Бутыли, начиненные горючим, были страшным оружием ивисских корсаров: ударяясь о палубу вражеского судна, они зажигали ее. Теперь эти бутыли летят на корабль Папы. Пылают снасти, горит вся надводная часть судна, и, словно стая чертей, рвется сквозь огонь Рикер со своими молодцами, держа в одной руке пистолет, а в другой — абордажный топор. По палубе струится кровь, трупы с размозженными головами скатываются за борт. Папу, полумертвого от страха, нашли в его собственной каюте, где он залез в сундук.

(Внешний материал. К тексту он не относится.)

import Summits.ABC.IUTFork.Conditional.AbcOfSHvolRefutation
import Summits.ABC.IUTFork.Conditional.AbcOfSlackRegimeSzpiro
import Summits.ABC.IUTFork.Conditional.AbcOfSlackRegime
import Summits.ABC.IUTFork.Conditional.AbcOfSHvolSzpiroSuff
import Summits.ABC.IUTFork.LDHGenuineHullRegimeMixedPoint
import HarnessLib

/-!
# Branch C, TARGET #1: after `not_hvol_v3` (p453135) every Szpiro-TRADE cone binder of record is FALSE AS TYPED — `hSz`, `hMix`
# (abc-iut-s2-p1), `hres`, `hresSz` (abc-iut-s2-p10) — by one `mt` each (abc-iut cell, R2 S-chain team seat abc-iut-s2-p1 gen 3,
# «TRADE-BINDERS-VACATED»; certificates `AbcOfStatementGenuineKCuts` p447155 / `…MCuts` p444732, `AbcOfSlackRegime(Szpiro)`, `AbcOfSHvolSzpiroSuff`)

Record-only PROOF file (D-0012) of the abc-iut cell; TAKES NO SIDE on [IUTchIII] Cor. 3.12, on [IUTchIV] Thm. 1.10 or on any author.
S. Mochizuki, *IUT IV* [Mochizuki2012], Thm. 1.10 proof Steps (ii)–(viii) pp. 24–30; Cor. 2.2 (ii) proof pp. 44–46.
[claim: Mochizuki2012, status: disputed] for every IUT quotation; the content of THIS file is four contrapositions of landed cell theorems.

THE BOOKKEEPING. Each trade binder `hX` of the s2 SCOREBOARD was landed together with a SUFFICIENCY theorem `hX ⟹ hvol` (conclusion = the CONE
binder `hvol` of `Conditional.abc_of_S_v3`, p430884 l. 375–381, VERBATIM): abc-iut-s2-p1's `Conditional.hvol_of_szpiroSuff` (p435048, TRADE 2,
the datum-free Szpiro-type inequality with `π`-slack at `d_mod ≥ 2`) and `Conditional.hvol_of_pointMixedSzpiro` (p438083, the datum-free
mixed-height Szpiro-type bound), abc-iut-s2-p10's `Conditional.hullVolume_of_slackRegime` (p434025, TRADE 1, the residue cut) and
`Conditional.hullVolume_of_szpiroSlackRegime` (p436259, the Szpiro-slack residue cut). abc-iut-s2-p5's `Conditional.not_hvol_v3` (p453135: the
explicit admissible degree-2 family `P_k = (ℚ(√2), 1/2 + 2/(3+√2)^k)` with the (P1)-window prime of abc-iut-s2-p3 violates abc-iut-s2-p1's sharp
datum-free necessity p446116) refutes that common conclusion; `mt` transports the refutation to each antecedent. Statements below are the
binders VERBATIM (the hypothesis texts of the four sufficiency theorems = the `hSz` / `hMix` / `hresSz` binders of abc-iut-s2-p10's
`abc_of_cor312Statement_genuineK_szpiroSuff` / `…_pointMixedSzpiro` / `…_szpiroSlack`, p447155, and their M twins p444732).

* **`Conditional.not_hSz`** — `¬ hSz`; * **`Conditional.not_hMix`** — `¬ hMix`; * **`Conditional.not_hres`** — `¬ hres`; * **`Conditional.not_hresSz`** — `¬ hresSz`.

READING (for the planners; numbers, not a side). With p453135 these four datum-free / residue-cut Szpiro-type ∀-binders join `hvol`, `hreg`
and `hSH` as kernel-false AS TYPED at explicit admissible `d_mod = 2` data; the certificates carrying them are composition records in that binder.
What is NOT refuted here and stays typed-open: the Szpiro-BAD-guarded binders (`hregBad`, `haboveBad`, abc-iut-s2-p2 p452755 / RESHAPE-4;
Szpiro-badness of `P_k` is undecided in the kernel at symbolic `k`), the mixing-locus squeeze `hSqMix` (abc-iut-C-cert-2, β), and every
THEOREM: the `d_mod = 1` / slot-constant / equal-heights cuts, the additive forms `Conditional.hvolMix_holds` / `PointDict.hullVolumeAtDatum_BIII_add_pointMixedHeight`
(p454530 / p455026) and the binder-free squeeze minus the mixed share `Conditional.squeezeMix_of_cor312At`. HONEST SCOPE: four one-line
contrapositions; nothing asserted about print; no side taken; typed ≠ proved; refuted-as-typed ≠ refuted-in-print.
[cite: Mochizuki2012, IUTchIV Thm. 1.10 proof Steps (ii)–(viii) p. 24–30] [cite: Mochizuki2012, IUTchIV Cor. 2.2 (ii) proof p. 44–46]
-/

noncomputable section

namespace Summit.ABC.IUTFork.Conditional

open NumberField IsDedekindDomain Literature.IUT.LogVolume Literature.IUT.HodgeTheaters
open Literature.NumberTheory.DiophantineGeometry.GenEll
open scoped Classical

/-- **`¬ hSz` — abc-iut-s2-p1's DATUM-FREE SZPIRO-TYPE TRADE BINDER (TRADE 2 of the s2 SCOREBOARD, `π`-slack form at `d_mod ≥ 2`) is FALSE
AS TYPED**: the hypothesis of `Conditional.hvol_of_szpiroSuff` (p435048) = the `hSz` binder of abc-iut-s2-p10's
`abc_of_cor312Statement_genuineK_szpiroSuff` (p447155), VERBATIM, negated — `mt hvol_of_szpiroSuff not_hvol_v3`. The slack-free form was
refuted directly by abc-iut-s2-p5's `QuadWitness.not_szpiroPure` (p442698); the `π`-slack form falls with `hvol`.
[cite: Mochizuki2012, IUTchIV Thm. 1.10 proof Steps (ii)–(viii) p. 24–30] [claim: Mochizuki2012, status: disputed] -/
theorem not_hSz :
    ¬ (∀ P : NFPoint, P ∈ UP → ∀ l : ℕ, l.Prime → 5 ≤ l →
      Cor22.AdmitsCore P → Cor22.CondP2 P l → Cor22.CondP5 P l → Cor22.CondP6 P l → 2 ≤ Cor22.dmod P →
      Cor22.logQAvoid P {2, l} ≤
        24 * ((Cor22.dmod P : ℝ) - 1) / l * (P.logDiff + Cor22.logCondAvoid P {2, l})
        + 40 * Real.log (((2 ^ 12 * 3 ^ 3 * 5 * Cor22.dmod P : ℕ) : ℝ) * l)
          * max 0 (((Nat.primeCounting (2 ^ 12 * 3 ^ 3 * 5 * Cor22.dmod P * l) : ℝ)
            - (2 * (Cor22.dmod P : ℝ) * (P.logDiff + Cor22.logCondAvoid P {2, l}) + Real.log (2 * 3 * 5 * (l : ℝ)))
              / Real.log 2))) :=
  mt hvol_of_szpiroSuff not_hvol_v3

/-- **`¬ hMix` — abc-iut-s2-p1's DATUM-FREE MIXED-HEIGHT SZPIRO-TYPE TRADE BINDER is FALSE AS TYPED**: the hypothesis of
`Conditional.hvol_of_pointMixedSzpiro` (p438083) = the `hMix` binder of abc-iut-s2-p10's `abc_of_cor312Statement_genuineK_pointMixedSzpiro`
(p447155), VERBATIM, negated — `mt hvol_of_pointMixedSzpiro not_hvol_v3`. (At abc-iut-s2-p5's family `H_mix ⊇ S₇ = k·log 7` exceeds every
`O(k^{1/2} log k)` slack; the ADDITIVE form `hvolMix_holds`, p455026, is the theorem that survives.)
[cite: Mochizuki2012, IUTchIV Thm. 1.10 proof Steps (ii)–(viii) p. 24–30] [cite: DupuyHilado2025, §3.3, §3.6, §4.7] [claim: Mochizuki2012, status: disputed] -/
theorem not_hMix :
    ¬ (∀ P : NFPoint, P ∈ UP → ∀ l : ℕ, l.Prime → 5 ≤ l →
      Cor22.AdmitsCore P → Cor22.CondP2 P l → Cor22.CondP5 P l → Cor22.CondP6 P l →
      ∃ M : Finset ℕ,
        (∀ p : ℕ, p.Prime →
          (¬ ∀ V W : HeightOneSpectrum (𝓞 ↥(IntermediateField.adjoin ℚ ({Cor22.jInv P.x} : Set P.F))),
            V ∈ placesOver _ p → W ∈ placesOver _ p →
            (if ord _ V (Cor22.jMod P) < 0 ∧ ((2 : ℕ) : 𝓞 _) ∉ V.asIdeal ∧ ((l : ℕ) : 𝓞 _) ∉ V.asIdeal
              then ((-ord _ V (Cor22.jMod P) : ℤ) : ℝ) * logNorm _ V / (localDegree _ V : ℝ) else 0) =
            (if ord _ W (Cor22.jMod P) < 0 ∧ ((2 : ℕ) : 𝓞 _) ∉ W.asIdeal ∧ ((l : ℕ) : 𝓞 _) ∉ W.asIdeal
              then ((-ord _ W (Cor22.jMod P) : ℤ) : ℝ) * logNorm _ W / (localDegree _ W : ℝ) else 0)) → p ∈ M) ∧
        ((l : ℝ) + 1) / 24 *
            ∑ p ∈ M, ∑ V : placesOver ↥(IntermediateField.adjoin ℚ ({Cor22.jInv P.x} : Set P.F)) p,
              (if ord _ V.1 (Cor22.jMod P) < 0 ∧ ((2 : ℕ) : 𝓞 _) ∉ V.1.asIdeal ∧ ((l : ℕ) : 𝓞 _) ∉ V.1.asIdeal then
                weight _ V.1 * (((-ord _ V.1 (Cor22.jMod P) : ℤ) : ℝ) * logNorm _ V.1 / (localDegree _ V.1 : ℝ))
               else 0) ≤
          ((l : ℝ) + 1) / 4 * (4 * ((Cor22.dmod P : ℝ) - 1) / l * (P.logDiff + Cor22.logCondAvoid P {2, l})
            + 20 / 3 * Real.log (((2 ^ 12 * 3 ^ 3 * 5 * Cor22.dmod P : ℕ) : ℝ) * l)
              * max 0 (((Nat.primeCounting (2 ^ 12 * 3 ^ 3 * 5 * Cor22.dmod P * l) : ℝ)
                - (2 * (Cor22.dmod P : ℝ) * (P.logDiff + Cor22.logCondAvoid P {2, l}) + Real.log (2 * 3 * 5 * (l : ℝ)))
                  / Real.log 2)))) :=
  mt hvol_of_pointMixedSzpiro not_hvol_v3

/-- **`¬ hres` — abc-iut-s2-p10's RESIDUE-CUT TRADE BINDER (TRADE 1 of the s2 SCOREBOARD) is FALSE AS TYPED**: the hypothesis of
`Conditional.hullVolume_of_slackRegime` (p434025: the (U)-hull estimate with `B_III` demanded only at `2 ≤ d_mod`, height above abc-iut-c312-d1's
`π`-threshold, non-slot-constant data whose slot residue exceeds the Step-(viii) slack), VERBATIM, negated — `mt hullVolume_of_slackRegime
not_hvol_v3`. [cite: Mochizuki2012, IUTchIV Thm. 1.10 proof Steps (v), (viii) p. 27–31] [claim: Mochizuki2012, status: disputed] -/
theorem not_hres :
    ¬ (∀ P : NFPoint, P ∈ UP → ∀ l : ℕ, l.Prime → 5 ≤ l →
      Cor22.AdmitsCore P → Cor22.CondP2 P l → Cor22.CondP5 P l → Cor22.CondP6 P l →
      2 ≤ Cor22.dmod P →
      40 * Real.log (((2 ^ 12 * 3 ^ 3 * 5 * Cor22.dmod P : ℕ) : ℝ) * l)
        * ((Nat.primeCounting (2 ^ 12 * 3 ^ 3 * 5 * Cor22.dmod P * l) : ℝ)
          - (2 * (Cor22.dmod P : ℝ) * (P.logDiff + Cor22.logCondAvoid P {2, l}) + Real.log (2 * 3 * 5 * (l : ℝ)))
            / Real.log 2) < Cor22.logQAvoid P {2, l} →
      ∀ T : Cor22.ThetaVolumeDatumAt P l,
        (letI := T.instFieldF; letI := T.instNumberFieldF; letI := T.instAlgebraF; letI := T.instFieldK
         letI := T.instNumberFieldK; letI := T.instAlgebraK; letI := T.instFieldFbar; letI := T.instAlgebraFbar
         letI := T.instAlgebraKFbar; letI := T.instIsElliptic
         ¬ (∀ p ∈ T.I.supportPrimes, ∀ v w : placesOver (fieldOfModuli T.E) p,
            (Summit.ABC.IUTFork.DHData.ofInput T.I).logQloc p v = (Summit.ABC.IUTFork.DHData.ofInput T.I).logQloc p w)) →
        (letI := T.instFieldF; letI := T.instNumberFieldF; letI := T.instFieldK; letI := T.instNumberFieldK
         letI := T.instAlgebraK
         ((l : ℝ) + 1) / 4 * (20 / 3 * Real.log (((2 ^ 12 * 3 ^ 3 * 5 * Cor22.dmod P : ℕ) : ℝ) * l)
            * ((Nat.primeCounting (2 ^ 12 * 3 ^ 3 * 5 * Cor22.dmod P * l) : ℝ)
              - ((T.I.supportPrimes.filter (· ≤ 2 ^ 12 * 3 ^ 3 * 5 * Cor22.dmod P * l)).card : ℝ))) <
           T.I.X.slotResidue T.I.supportPrimes) →
        T.HullEstimateOf
          (((l : ℝ) + 1) / 4 *
            ((1 + 12 * (Cor22.dmod P : ℝ) / l) * (P.logDiff + Cor22.logCondAvoid P {2, l})
              + 2 * Real.log l + 52
              + 20 / 3 * Real.log (((2 ^ 12 * 3 ^ 3 * 5 * Cor22.dmod P : ℕ) : ℝ) * (l : ℝ))
                * (Nat.primeCounting (2 ^ 12 * 3 ^ 3 * 5 * Cor22.dmod P * l) : ℝ)))) :=
  mt hullVolume_of_slackRegime not_hvol_v3

/-- **`¬ hresSz` — abc-iut-s2-p10's SZPIRO-SLACK RESIDUE-CUT TRADE BINDER is FALSE AS TYPED**: the hypothesis of
`Conditional.hullVolume_of_szpiroSlackRegime` (p436259) = the `hresSz` binder of `abc_of_cor312Statement_genuineK_szpiroSlack` (p447155) and of
abc-iut-C-cert-2's `abc_of_SH_v7K_szpiroSlack` (p440821), VERBATIM, negated — `mt hullVolume_of_szpiroSlackRegime not_hvol_v3`. The strongest landed
cut (`hreg ⟹ habove ⟹ hresSz`), hence its negation is the strongest of the four.
[cite: Mochizuki2012, IUTchIV Thm. 1.10 proof Steps (ii)–(viii) p. 24–31] [claim: Mochizuki2012, status: disputed] -/
theorem not_hresSz :
    ¬ (∀ P : NFPoint, P ∈ UP → ∀ l : ℕ, l.Prime → 5 ≤ l →
      Cor22.AdmitsCore P → Cor22.CondP2 P l → Cor22.CondP5 P l → Cor22.CondP6 P l →
      2 ≤ Cor22.dmod P →
      40 * Real.log (((2 ^ 12 * 3 ^ 3 * 5 * Cor22.dmod P : ℕ) : ℝ) * l)
        * ((Nat.primeCounting (2 ^ 12 * 3 ^ 3 * 5 * Cor22.dmod P * l) : ℝ)
          - (2 * (Cor22.dmod P : ℝ) * (P.logDiff + Cor22.logCondAvoid P {2, l}) + Real.log (2 * 3 * 5 * (l : ℝ)))
            / Real.log 2) < Cor22.logQAvoid P {2, l} →
      ∀ T : Cor22.ThetaVolumeDatumAt P l,
        (letI := T.instFieldF; letI := T.instNumberFieldF; letI := T.instAlgebraF; letI := T.instFieldK
         letI := T.instNumberFieldK; letI := T.instAlgebraK; letI := T.instFieldFbar; letI := T.instAlgebraFbar
         letI := T.instAlgebraKFbar; letI := T.instIsElliptic
         ¬ (∀ p ∈ T.I.supportPrimes, ∀ v w : placesOver (fieldOfModuli T.E) p,
            (Summit.ABC.IUTFork.DHData.ofInput T.I).logQloc p v = (Summit.ABC.IUTFork.DHData.ofInput T.I).logQloc p w)) →
        (letI := T.instFieldF; letI := T.instNumberFieldF; letI := T.instFieldK; letI := T.instNumberFieldK
         letI := T.instAlgebraK
         ((l : ℝ) + 1) / 4 * (4 * ((Cor22.dmod P : ℝ) - 1) / l * (P.logDiff + Cor22.logCondAvoid P {2, l})
            + 20 / 3 * Real.log (((2 ^ 12 * 3 ^ 3 * 5 * Cor22.dmod P : ℕ) : ℝ) * l)
              * ((Nat.primeCounting (2 ^ 12 * 3 ^ 3 * 5 * Cor22.dmod P * l) : ℝ)
                - ((T.I.supportPrimes.filter (· ≤ 2 ^ 12 * 3 ^ 3 * 5 * Cor22.dmod P * l)).card : ℝ))) <
           T.I.X.slotResidue T.I.supportPrimes) →
        T.HullEstimateOf
          (((l : ℝ) + 1) / 4 *
            ((1 + 12 * (Cor22.dmod P : ℝ) / l) * (P.logDiff + Cor22.logCondAvoid P {2, l})
              + 2 * Real.log l + 52
              + 20 / 3 * Real.log (((2 ^ 12 * 3 ^ 3 * 5 * Cor22.dmod P : ℕ) : ℝ) * (l : ℝ))
                * (Nat.primeCounting (2 ^ 12 * 3 ^ 3 * 5 * Cor22.dmod P * l) : ℝ)))) :=
  mt hullVolume_of_szpiroSlackRegime not_hvol_v3

end Summit.ABC.IUTFork.Conditional

end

И дядя Вентолера смеется как ребенок, вспоминая этот забавный эпизод из славной схватки, окончившейся победой Рикера. Как только пленного Папу доставили на остров, горожане и крестьяне сбежались толпой и разглядывали его, как редкостного зверя. И это тот пират, который наводил ужас на все Средиземное море?! И его нашли между полками рундука, куда он спрятался от страха перед ивитянами! Его судили и собирались вздернуть на острове Повешенных в проливе Монахов, где теперь маяк, но Годой[65] приказал обменять его на пленных испанцев.
Отец старика был свидетелем этих великих событий: он служил юнгой на судне Рикера. Потом он попал в плен к алжирцам и находился в числе последних невольников накануне завоевания Алжира французами. Однажды ему грозила смертельная опасность, когда стали расстреливать каждого десятого из них за убийство одного араба-развратника, труп которого обнаружили в уборной. Дядюшка Вентолера вспоминал также рассказы отца о тех временах, когда на Ивисе еще были корсары и туда приводили захваченные суда с пленными арабами и арабками. Пленники представали перед писарем, который подсчитывал добычу, и в качестве свидетелей успешного набега, по требованию победителей, клялись алакивиром[66], пророком и его Кораном, подняв вверх руку с вытянутым указательным пальцем и обернувшись лицом к восходу солнца. Между тем суровые ивисские корсары, распределяя между собою захваченное, выделяли средства на покупку простыней, предназначенных для перевязки их будущих ран, а другую часть доходов оставляли на то, чтобы священник во время их отсутствия ежедневно служил мессу.